(Work order): Transcribe the data exactly, stopping after the "OPEN IN KIND)." line.

(Exercise input):
import Summits.AtomisticToContinuum.HydrodynamicLimit.Theorems.StiffCollisionalRelaxationAprioriBoundsFibreDefsR4
import Summits.AtomisticToContinuum.HydrodynamicLimit.Theorems.BoltzmannGreenKubo.Negative.Stationarity
import Summits.AtomisticToContinuum.HydrodynamicLimit.Theorems.CollisionIsometryCLTCollisionalTransferLocalityGibbsTranslation
import HarnessLib

/-!
# Equilibrium instance of the in-mean floor of the kernel block density
(line `meso-chebyshev-window`, crux `StiffCollisionalRelaxation.AprioriBounds`, stmt-AtomisticToContinuum-14827)

Helper file (`--supports stmt-AtomisticToContinuum-14827`), EQUILIBRIUM UNIT TEST of the registered stub
`stub_meanFloor` (stub 1 of `Cruxes/AprioriBounds/Lines/meso_chebyshev_window.lean`, OPEN IN KIND).

Stub 1 asks, under the crux prefix, for `∃ m > 0 ∃ N₀ ∀ N ≥ N₀ ∀ s ∈ [0,t] ∀ x, m ≤ E_{P_N} ρ̄_φ(s,x)`, the mean
being the Bochner integral of the kernel block density
`ρ̄_φ(s,x)(z) = empiricalDensityField ((Φ N).flow s z) (fun y => φ N (y - x)) = (N+1)⁻¹ ∑ᵢ φ_N(qᵢ(s) − x)`
against the local Gibbs law `P_N = localGibbsLaw σ a₀ u₀ θ₀ N (Φ N)`.

On the EQUILIBRIUM RUNG (constant profiles `a₀ ≡ a`, `u₀ ≡ uc`, `θ₀ ≡ θc`) the mean is computed EXACTLY, for
every flow family, every time, every block centre and every `N`:

  `E_{G_N} ρ̄_φ(s, x) = ∫ φ`        (`integral_blockDensity_flow_localGibbsLaw_const`),

whenever `G_N` is a probability law (`σ ≤ 1/2`) and `φ` is continuous.  Three invariances, all landed:
(1) FLOW INVARIANCE of the homogeneous law, `(Φ_s)_# G_N = G_N` (`BoltzmannGreenKuboOrthMomentum.map_flow_localGibbsLaw_const`,
= support item `HomogeneousInvariance`, stmt-9621), removes the time; (2) TRANSLATION INVARIANCE of the homogeneous
law under the diagonal shift of all positions (`HemisphereAffineSlaving.map_translate_localGibbsLaw_const`) together
with `ρ̄(T_y z, x) = ρ̄(z, x − y)` makes `x ↦ E ρ̄(·, x)` constant; (3) the AVERAGING IDENTITY
`∫ₓ ρ̄(z, x) dx = ∫ φ` for every configuration (`AprioriBoundsNegative.integral_blockDensity`, Haar invariance on
`𝕋³`) and Fubini (`integral_integral_swap`; the integrand is continuous and bounded on a finite product measure)
identify the constant as `∫ φ`.  Hence stub 1 HOLDS on the equilibrium rung with `m = 1`, `N₀ = 0`
(`meanFloor_equilibrium`: the statement of stub 1 with the profile quantifiers specialised to positive constants,
`σ₀ := 1/2`, `η₁ := 1`; the Euler solution, the `t = 0` LLN and the chamber are not used).

No new definitions, no named facts; axioms `propext`, `Classical.choice`, `Quot.sound`.
-/

noncomputable section

open MeasureTheory ProbabilityTheory Filter Set Topology
open scoped ENNReal

namespace Summit.AtomisticToContinuum.HydrodynamicLimit.Theorems.MesoChebyshevWindow

open Literature.MathematicalPhysics.KineticTheory Literature.Analysis.FluidPDE
open Summit.AtomisticToContinuum.HydrodynamicLimit.Theorems.AprioriBoundsNegative (PartOneAt PartTwoAt)
open Summit.AtomisticToContinuum.HydrodynamicLimit.Theorems.VisitLedgerUpscattering (Cfg Flow Flows NiceProfiles)
open Summit.AtomisticToContinuum.HydrodynamicLimit.Theorems.FibreDeficitTransfer

/-! ## The block density `(x, z) ↦ ρ̄(z, x)`: continuity, boundedness -/

/-- The kernel block density `ρ̄(z, x) = (N+1)⁻¹ ∑ᵢ φ(xᵢ − x)` is jointly continuous in the block centre and
the configuration, for a continuous kernel. [folklore] -/
theorem continuous_blockDensity_uncurry {N : ℕ} {φ : T3 → ℝ} (hφ : Continuous φ) :
    Continuous (Function.uncurry fun (x : T3) (z : Config (N + 1) (Fin 3) T3) =>
      empiricalDensityField z (fun w => φ (w - x))) := by
  have h : (Function.uncurry fun (x : T3) (z : Config (N + 1) (Fin 3) T3) =>
      empiricalDensityField z (fun w => φ (w - x))) =
      fun p => ((N + 1 : ℕ) : ℝ)⁻¹ * ∑ i, φ ((p.2 i).1 - p.1) := by
    funext ⟨x, z⟩
    simp only [Function.uncurry_apply_pair, AprioriBoundsNegative.blockDensity_eq]
  rw [h]
  exact continuous_const.mul (continuous_finsetSum _ fun i _ =>
    hφ.comp ((((continuous_apply i).comp continuous_snd).fst).sub continuous_fst))

/-- The kernel block density `z ↦ ρ̄(z, x)` is measurable in the configuration. [folklore] -/
theorem measurable_blockDensity_cfg {N : ℕ} {φ : T3 → ℝ} (hφ : Continuous φ) (x : T3) :
    Measurable fun z : Config (N + 1) (Fin 3) T3 => empiricalDensityField z (fun w => φ (w - x)) :=
  ((continuous_blockDensity_uncurry hφ).comp (Continuous.prodMk_right x)).measurable

/-- `|ρ̄(z, x)| ≤ K` when `|φ| ≤ K`. [folklore] -/
theorem abs_blockDensity_le {N : ℕ} {φ : T3 → ℝ} {K : ℝ} (hK : ∀ y, |φ y| ≤ K)
    (z : Config (N + 1) (Fin 3) T3) (x : T3) :
    |empiricalDensityField z (fun w => φ (w - x))| ≤ K := by
  rw [AprioriBoundsNegative.blockDensity_eq, abs_mul, abs_of_nonneg (by positivity)]
  calc ((N + 1 : ℕ) : ℝ)⁻¹ * |∑ i, φ ((z i).1 - x)|
      ≤ ((N + 1 : ℕ) : ℝ)⁻¹ * ∑ _i : Fin (N + 1), K :=
        mul_le_mul_of_nonneg_left ((Finset.abs_sum_le_sum_abs _ _).trans
          (Finset.sum_le_sum fun i _ => hK _)) (by positivity)
    _ = K := by
        rw [Finset.sum_const, Finset.card_univ, Fintype.card_fin, nsmul_eq_mul, ← mul_assoc,
          inv_mul_cancel₀ (by positivity), one_mul]

/-- The translated configuration sees the block centre shifted back: `ρ̄(T_y z, x) = ρ̄(z, x − y)`.
[folklore] -/
theorem blockDensity_translate {N : ℕ} (φ : T3 → ℝ) (y : T3) (z : Config (N + 1) (Fin 3) T3) (x : T3) :
    empiricalDensityField (N := N + 1) (fun i => ((z i).1 + y, (z i).2)) (fun w => φ (w - x)) =
      empiricalDensityField z (fun w => φ (w - (x - y))) := by
  rw [AprioriBoundsNegative.blockDensity_eq, AprioriBoundsNegative.blockDensity_eq]
  simp only [sub_sub_eq_add_sub]

/-! ## The mean block density under the homogeneous law -/

section Homogeneous

variable {σ : ℝ} (a θc : ℝ) (uc : V3)

/-- **Flow invariance removes the time.**  Under the constant-profile local Gibbs law, the mean kernel block
density along ANY hard-sphere flow at time `s` equals the mean at time `0`'s configuration:
`E_{G_N} ρ̄(Φ_s ·, x) = E_{G_N} ρ̄(·, x)` (`(Φ_s)_# G_N = G_N`, `map_flow_localGibbsLaw_const`). [folklore] -/
theorem integral_blockDensity_flow_const {N : ℕ}
    (Φ : HardSphereFlow (Torus.geometry (Fin 3)) (hsDiameter σ N) (N + 1)) {φ : T3 → ℝ}
    (hφ : Continuous φ) (s : ℝ) (x : T3) :
    ∫ z, empiricalDensityField (Φ.flow s z) (fun w => φ (w - x))
        ∂(localGibbsLaw σ (fun _ => a) (fun _ => uc) (fun _ => θc) N Φ) =
      ∫ z, empiricalDensityField z (fun w => φ (w - x))
        ∂(localGibbsLaw σ (fun _ => a) (fun _ => uc) (fun _ => θc) N Φ) := by
  rw [← integral_map (Φ.measurable_flow s).aemeasurable
      (measurable_blockDensity_cfg hφ x).aestronglyMeasurable,
    BoltzmannGreenKuboOrthMomentum.map_flow_localGibbsLaw_const a θc uc Φ s]

/-- **Translation invariance removes the block centre.**  Under the constant-profile local Gibbs law the mean
kernel block density does not depend on the block centre: `E_{G_N} ρ̄(·, x) = E_{G_N} ρ̄(·, 0)` (diagonal
shift by `−x`, `map_translate_localGibbsLaw_const`, `blockDensity_translate`). [folklore] -/
theorem integral_blockDensity_const_centre {N : ℕ}
    (Φ : (N : ℕ) → HardSphereFlow (Torus.geometry (Fin 3)) (hsDiameter σ N) (N + 1)) {φ : T3 → ℝ}
    (hφ : Continuous φ) (x : T3) :
    ∫ z, empiricalDensityField z (fun w => φ (w - x))
        ∂(localGibbsLaw σ (fun _ => a) (fun _ => uc) (fun _ => θc) N (Φ N)) =
      ∫ z, empiricalDensityField z (fun w => φ (w - 0))
        ∂(localGibbsLaw σ (fun _ => a) (fun _ => uc) (fun _ => θc) N (Φ N)) := by
  set G := localGibbsLaw σ (fun _ => a) (fun _ => uc) (fun _ => θc) N (Φ N) with hG
  have hT : Measurable (fun z : Config (N + 1) (Fin 3) T3 =>
      (fun i => ((z i).1 + -x, (z i).2) : Config (N + 1) (Fin 3) T3)) :=
    (HemisphereAffineSlaving.measurePreserving_translate N (-x)).measurable
  have hmap : Measure.map (fun z : Config (N + 1) (Fin 3) T3 =>
      (fun i => ((z i).1 + -x, (z i).2) : Config (N + 1) (Fin 3) T3)) G = G :=
    HemisphereAffineSlaving.map_translate_localGibbsLaw_const a θc uc Φ N (-x)
  have hpt : ∀ z : Config (N + 1) (Fin 3) T3, empiricalDensityField z (fun w => φ (w - x)) =
      empiricalDensityField (N := N + 1) (fun i => ((z i).1 + -x, (z i).2)) (fun w => φ (w - 0)) := by
    intro z
    rw [blockDensity_translate, zero_sub, neg_neg]
  rw [integral_congr_ae (Eventually.of_forall hpt),
    ← integral_map hT.aemeasurable (measurable_blockDensity_cfg hφ 0).aestronglyMeasurable, hmap]

/-- **The mean kernel block density under the homogeneous law is the mass of the kernel**, for every
hard-sphere flow family, every time `s`, every block centre `x` and every `N`:
`E_{G_N} ρ̄_φ(s, x) = ∫ φ` (probability law `G_N`, continuous `φ`).  Flow invariance + translation invariance +
the averaging identity `∫ₓ ρ̄(z, x) dx = ∫ φ` + Fubini. [folklore] -/
theorem integral_blockDensity_flow_localGibbsLaw_const {N : ℕ}
    (Φ : (N : ℕ) → HardSphereFlow (Torus.geometry (Fin 3)) (hsDiameter σ N) (N + 1))
    [IsProbabilityMeasure (localGibbsLaw σ (fun _ => a) (fun _ => uc) (fun _ => θc) N (Φ N))]
    {φ : T3 → ℝ} (hφ : Continuous φ) (s : ℝ) (x : T3) :
    ∫ z, empiricalDensityField ((Φ N).flow s z) (fun w => φ (w - x))
        ∂(localGibbsLaw σ (fun _ => a) (fun _ => uc) (fun _ => θc) N (Φ N)) = ∫ y, φ y := by
  set G := localGibbsLaw σ (fun _ => a) (fun _ => uc) (fun _ => θc) N (Φ N) with hG
  rw [integral_blockDensity_flow_const a θc uc (Φ N) hφ s x,
    integral_blockDensity_const_centre a θc uc Φ hφ x]
  -- Fubini for the bounded continuous integrand `(x, z) ↦ ρ̄(z, x)` on `volume × G`
  have hint : Integrable (Function.uncurry fun (x : T3) (z : Config (N + 1) (Fin 3) T3) =>
      empiricalDensityField z (fun w => φ (w - x))) ((volume : Measure T3).prod G) := by
    obtain ⟨K, -, hK⟩ := exists_forall_abs_le_of_continuous hφ
    refine Integrable.of_bound (continuous_blockDensity_uncurry hφ).measurable.aestronglyMeasurable K
      (ae_of_all _ fun p => ?_)
    rcases p with ⟨x', z⟩
    rw [Function.uncurry_apply_pair, Real.norm_eq_abs]
    exact abs_blockDensity_le hK z x'
  have hswap := integral_integral_swap hint
  -- left: the inner mean does not depend on the centre; right: the inner spatial average is `∫ φ`
  have hleft : (fun x' : T3 => ∫ z, empiricalDensityField z (fun w => φ (w - x')) ∂G) =
      fun _ => ∫ z, empiricalDensityField z (fun w => φ (w - 0)) ∂G :=
    funext fun x' => integral_blockDensity_const_centre a θc uc Φ hφ x'
  have hright : (fun z : Config (N + 1) (Fin 3) T3 =>
      ∫ x' : T3, empiricalDensityField z (fun w => φ (w - x'))) = fun _ => ∫ y, φ y :=
    funext fun z => AprioriBoundsNegative.integral_blockDensity (Nat.succ_ne_zero N) z
      (integrable_of_continuous_T3 hφ)
  simp only [hleft, hright, integral_const, smul_eq_mul, probReal_univ, one_mul] at hswap
  exact hswap

end Homogeneous

/-! ## Stub 1 on the equilibrium rung -/

/-- **Equilibrium unit test of stub 1 (`stub_meanFloor`).**  The statement of stub 1 with the profile
quantifiers `∀ a₀ θ₀ u₀` (continuous, positive) specialised to positive CONSTANTS holds, with `σ₀ := 1/2`,
`η₁ := 1`, `m := 1`, `N₀ := 0`: for `σ ≤ 1/2` the laws are probability measures
(`isProbabilityMeasure_localGibbsLaw`) and `E_{G_N} ρ̄_φ(s, x) = ∫ φ_N = 1` for every flow family, `s`, `x`,
`N` (`integral_blockDensity_flow_localGibbsLaw_const`; admissible kernels are smooth hence continuous, of unit
mass).  The Euler solution, the `t = 0` law of large numbers and the chamber of the crux prefix are not
used. [folklore] -/
theorem meanFloor_equilibrium : ∀ (a θc : ℝ) (uc : V3), 0 < a → 0 < θc → ∃ σ₀ : ℝ, 0 < σ₀ ∧ ∃ η₁ : ℝ, 0 < η₁ ∧ ∀ σ : ℝ, 0 < σ → σ < σ₀ → ∀ (T : ℝ) (ρ θ : ℝ → T3 → ℝ) (u : ℝ → T3 → V3), IsHardSphereEulerSolution σ T ρ u θ → ∀ Φ : (N : ℕ) → HardSphereFlow (Torus.geometry (Fin 3)) (hsDiameter σ N) (N + 1), TendstoHydroFieldsAt (fun N => localGibbsLaw σ (fun _ => a) (fun _ => uc) (fun _ => θc) N (Φ N)) Φ ρ u θ 0 → ∀ t : ℝ, 0 < t → t < T → (∀ s ∈ Icc 0 t, ∀ x, 2 * ρ s x * σ ^ 3 < η₁) → ∀ (γ C : ℝ) (φ : ℕ → T3 → ℝ), 0 < γ → γ ≤ 1 / 15 → ((∀ N, Literature.Analysis.FunctionSpaces.Torus.IsSmooth (φ N)) ∧ (∀ N y, 0 ≤ φ N y) ∧ (∀ N, ∫ y, φ N y = 1) ∧ (∀ (N : ℕ) y, ((N : ℝ) + 1) ^ (-γ) ≤ Torus.euclidDist y 0 → φ N y = 0) ∧ (∀ (N : ℕ) y, φ N y ≤ C * ((N : ℝ) + 1) ^ (3 * γ)) ∧ (∀ (N : ℕ) y, ‖Literature.Analysis.FunctionSpaces.Torus.gradient (φ N) y‖ ≤ C * ((N : ℝ) + 1) ^ (4 * γ))) → ∃ m : ℝ, 0 < m ∧ ∃ N₀ : ℕ, ∀ N : ℕ, N₀ ≤ N → ∀ s ∈ Icc 0 t, ∀ x : T3, m ≤ ∫ z, empiricalDensityField ((Φ N).flow s z) (fun y => φ N (y - x)) ∂(localGibbsLaw σ (fun _ => a) (fun _ => uc) (fun _ => θc) N (Φ N)) := by
  intro a θc uc ha hθc
  refine ⟨1 / 2, one_half_pos, 1, one_pos, ?_⟩
  intro σ _ hσlt _ _ _ _ _ Φ _ t _ _ _ γ C φ _ _ hadm
  refine ⟨1, one_pos, 0, fun N _ s _ x => ?_⟩
  haveI : IsProbabilityMeasure (localGibbsLaw σ (fun _ => a) (fun _ => uc) (fun _ => θc) N (Φ N)) :=
    isProbabilityMeasure_localGibbsLaw continuous_const continuous_const continuous_const
      (fun _ => ha) (fun _ => hθc) hσlt.le N (Φ N)
  rw [integral_blockDensity_flow_localGibbsLaw_const a θc uc Φ (hadm.1 N).continuous s x, hadm.2.2.1 N]

end Summit.AtomisticToContinuum.HydrodynamicLimit.Theorems.MesoChebyshevWindow

end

(Response area):
import Summits.AtomisticToContinuum.HydrodynamicLimit.Theorems.StiffCollisionalRelaxationAprioriBoundsFibreDefsR4
import Summits.AtomisticToContinuum.HydrodynamicLimit.Theorems.BoltzmannGreenKubo.Negative.Stationarity
import Summits.AtomisticToContinuum.HydrodynamicLimit.Theorems.CollisionIsometryCLTCollisionalTransferLocalityGibbsTranslation
import HarnessLib

/-!
# Equilibrium instance of the in-mean floor of the kernel block density
(line `meso-chebyshev-window`, crux `StiffCollisionalRelaxation.AprioriBounds`, stmt-AtomisticToContinuum-14827)

Helper file (`--supports stmt-AtomisticToContinuum-14827`), EQUILIBRIUM UNIT TEST of the registered stub
`stub_meanFloor` (stub 1 of `Cruxes/AprioriBounds/Lines/meso_chebyshev_window.lean`, OPEN IN KIND).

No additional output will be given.